/-- For such `F`, the horocycle average `C(F;y) = ∫₀¹ F(x+iy) dx` vanishes for `y ≥ max Y 0 + 2`:
the points `x+iy`, `0 ≤ x ≤ 1/2`, lie in the fundamental domain above height `Y`, and the points
with `1/2 < x ≤ 1` are `T`-translates of such points. Real proof. [folklore] -/
theorem horocycleAverage_eq_zero_of_le {F : ℂ → ℂ}
    (hinv : ∀ (g : Matrix.SpecialLinearGroup (Fin 2) ℤ) (z : UpperHalfPlane), F ↑(g • z) = F ↑z)
    {Y : ℝ} (hY : ∀ z : UpperHalfPlane, z ∈ ModularGroup.fd → Y < z.im → F ↑z = 0)
    {y : ℝ} (hy : max Y 0 + 2 ≤ y) : (∫ x in (0 : ℝ)..1, F (↑x + ↑y * I)) = 0 := by
  have hy0 : 0 < y := by linarith [le_max_right Y 0]
  have hyY : Y < y := by linarith [le_max_left Y 0]
  have hy1 : 1 ≤ y := by linarith [le_max_right Y 0]
  have hzero : ∀ x : ℝ, x ∈ Icc (0 : ℝ) 1 → F (↑x + ↑y * I) = 0 := by
    intro x hx
    have him : (↑x + ↑y * I : ℂ).im = y := by simp
    let z : UpperHalfPlane := ⟨↑x + ↑y * I, by rw [him]; exact hy0⟩
    have hzc : (z : ℂ) = ↑x + ↑y * I := rfl
    have hzim : z.im = y := by rw [← UpperHalfPlane.coe_im, hzc, him]
    have hzre : z.re = x := by rw [← UpperHalfPlane.coe_re, hzc]; simp
    rcases le_or_gt x (1 / 2) with hx2 | hx2
    · -- `z` itself lies in the fundamental domain
      have hfd : z ∈ ModularGroup.fd := by
        refine ⟨?_, ?_⟩
        · rw [hzc, Complex.normSq_apply]
          simp
          nlinarith [hx.1]
        · rw [hzre, abs_of_nonneg hx.1]
          exact hx2
      rw [← hzc]
      exact hY z hfd (hzim ▸ hyY)
    · -- translate by `T⁻¹`
      set w : UpperHalfPlane := ModularGroup.T ^ (-1 : ℤ) • z with hw
      have hwc : (w : ℂ) = ↑x + ↑y * I + (-1 : ℤ) := by
        rw [hw, ModularGroup.coe_T_zpow_smul_eq, hzc]
      have hwim : w.im = y := by
        rw [← UpperHalfPlane.coe_im, hwc]; simp
      have hwre : w.re = x - 1 := by
        rw [← UpperHalfPlane.coe_re, hwc]; simp; ring
      have hfd : w ∈ ModularGroup.fd := by
        refine ⟨?_, ?_⟩
        · rw [hwc, Complex.normSq_apply]
          simp
          nlinarith [hx.2]
        · rw [hwre, abs_le]
          constructor <;> linarith [hx.2]
      have := hY w hfd (hwim ▸ hyY)
      rw [hw, hinv] at this
      rw [← hzc]
      exact this
  calc (∫ x in (0 : ℝ)..1, F (↑x + ↑y * I)) = ∫ x in (0 : ℝ)..1, (0 : ℂ) := by
        refine intervalIntegral.integral_congr fun x hx => ?_
        rw [uIcc_of_le zero_le_one] at hx
        exact hzero x hx
    _ = 0 := by simp

/-- Continuity of the horocycle average `y ↦ ∫₀¹ F(x+iy) dx` on `(0,∞)` for `F` continuous on the
upper half-plane (parametric interval integral over the subtype `(0,∞)`). Real proof. [folklore] -/
theorem continuousOn_horocycleAverage_of_continuousOn {F : ℂ → ℂ} (hF : ContinuousOn F {z : ℂ | 0 < z.im}) :
    ContinuousOn (fun y : ℝ => ∫ x in (0 : ℝ)..1, F (↑x + ↑y * I)) (Ioi 0) := by
  rw [continuousOn_iff_continuous_restrict]
  have hc : Continuous (Function.uncurry fun (p : Ioi (0 : ℝ)) (x : ℝ) => F (↑x + ↑(p : ℝ) * I)) := by
    refine hF.comp_continuous (by fun_prop) fun q => ?_
    show 0 < (↑q.2 + ↑(q.1 : ℝ) * I : ℂ).im
    have : (↑q.2 + ↑(q.1 : ℝ) * I : ℂ).im = (q.1 : ℝ) := by simp
    rw [this]
    exact q.1.2
  exact intervalIntegral.continuous_parametric_intervalIntegral_of_continuous' hc 0 1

» Exercise prompt:
Output the full set of entries exactly as they were given.

» Answer box:
/-- For such `F`, the horocycle average `C(F;y) = ∫₀¹ F(x+iy) dx` vanishes for `y ≥ max Y 0 + 2`:
the points `x+iy`, `0 ≤ x ≤ 1/2`, lie in the fundamental domain above height `Y`, and the points
with `1/2 < x ≤ 1` are `T`-translates of such points. Real proof. [folklore] -/
theorem horocycleAverage_eq_zero_of_le {F : ℂ → ℂ}
    (hinv : ∀ (g : Matrix.SpecialLinearGroup (Fin 2) ℤ) (z : UpperHalfPlane), F ↑(g • z) = F ↑z)
    {Y : ℝ} (hY : ∀ z : UpperHalfPlane, z ∈ ModularGroup.fd → Y < z.im → F ↑z = 0)
    {y : ℝ} (hy : max Y 0 + 2 ≤ y) : (∫ x in (0 : ℝ)..1, F (↑x + ↑y * I)) = 0 := by
  have hy0 : 0 < y := by linarith [le_max_right Y 0]
  have hyY : Y < y := by linarith [le_max_left Y 0]
  have hy1 : 1 ≤ y := by linarith [le_max_right Y 0]
  have hzero : ∀ x : ℝ, x ∈ Icc (0 : ℝ) 1 → F (↑x + ↑y * I) = 0 := by
    intro x hx
    have him : (↑x + ↑y * I : ℂ).im = y := by simp
    let z : UpperHalfPlane := ⟨↑x + ↑y * I, by rw [him]; exact hy0⟩
    have hzc : (z : ℂ) = ↑x + ↑y * I := rfl
    have hzim : z.im = y := by rw [← UpperHalfPlane.coe_im, hzc, him]
    have hzre : z.re = x := by rw [← UpperHalfPlane.coe_re, hzc]; simp
    rcases le_or_gt x (1 / 2) with hx2 | hx2
    · -- `z` itself lies in the fundamental domain
      have hfd : z ∈ ModularGroup.fd := by
        refine ⟨?_, ?_⟩
        · rw [hzc, Complex.normSq_apply]
          simp
          nlinarith [hx.1]
        · rw [hzre, abs_of_nonneg hx.1]
          exact hx2
      rw [← hzc]
      exact hY z hfd (hzim ▸ hyY)
    · -- translate by `T⁻¹`
      set w : UpperHalfPlane := ModularGroup.T ^ (-1 : ℤ) • z with hw
      have hwc : (w : ℂ) = ↑x + ↑y * I + (-1 : ℤ) := by
        rw [hw, ModularGroup.coe_T_zpow_smul_eq, hzc]
      have hwim : w.im = y := by
        rw [← UpperHalfPlane.coe_im, hwc]; simp
      have hwre : w.re = x - 1 := by
        rw [← UpperHalfPlane.coe_re, hwc]; simp; ring
      have hfd : w ∈ ModularGroup.fd := by
        refine ⟨?_, ?_⟩
        · rw [hwc, Complex.normSq_apply]
          simp
          nlinarith [hx.2]
        · rw [hwre, abs_le]
          constructor <;> linarith [hx.2]
      have := hY w hfd (hwim ▸ hyY)
      rw [hw, hinv] at this
      rw [← hzc]
      exact this
  calc (∫ x in (0 : ℝ)..1, F (↑x + ↑y * I)) = ∫ x in (0 : ℝ)..1, (0 : ℂ) := by
        refine intervalIntegral.integral_congr fun x hx => ?_
        rw [uIcc_of_le zero_le_one] at hx
        exact hzero x hx
    _ = 0 := by simp

/-- Continuity of the horocycle average `y ↦ ∫₀¹ F(x+iy) dx` on `(0,∞)` for `F` continuous on the
upper half-plane (parametric interval integral over the subtype `(0,∞)`). Real proof. [folklore] -/
theorem continuousOn_horocycleAverage_of_continuousOn {F : ℂ → ℂ} (hF : ContinuousOn F {z : ℂ | 0 < z.im}) :
    ContinuousOn (fun y : ℝ => ∫ x in (0 : ℝ)..1, F (↑x + ↑y * I)) (Ioi 0) := by
  rw [continuousOn_iff_continuous_restrict]
  have hc : Continuous (Function.uncurry fun (p : Ioi (0 : ℝ)) (x : ℝ) => F (↑x + ↑(p : ℝ) * I)) := by
    refine hF.comp_continuous (by fun_prop) fun q => ?_
    show 0 < (↑q.2 + ↑(q.1 : ℝ) * I : ℂ).im
    have : (↑q.2 + ↑(q.1 : ℝ) * I : ℂ).im = (q.1 : ℝ) := by simp
    rw [this]
    exact q.1.2
  exact intervalIntegral.continuous_parametric_intervalIntegral_of_continuous' hc 0 1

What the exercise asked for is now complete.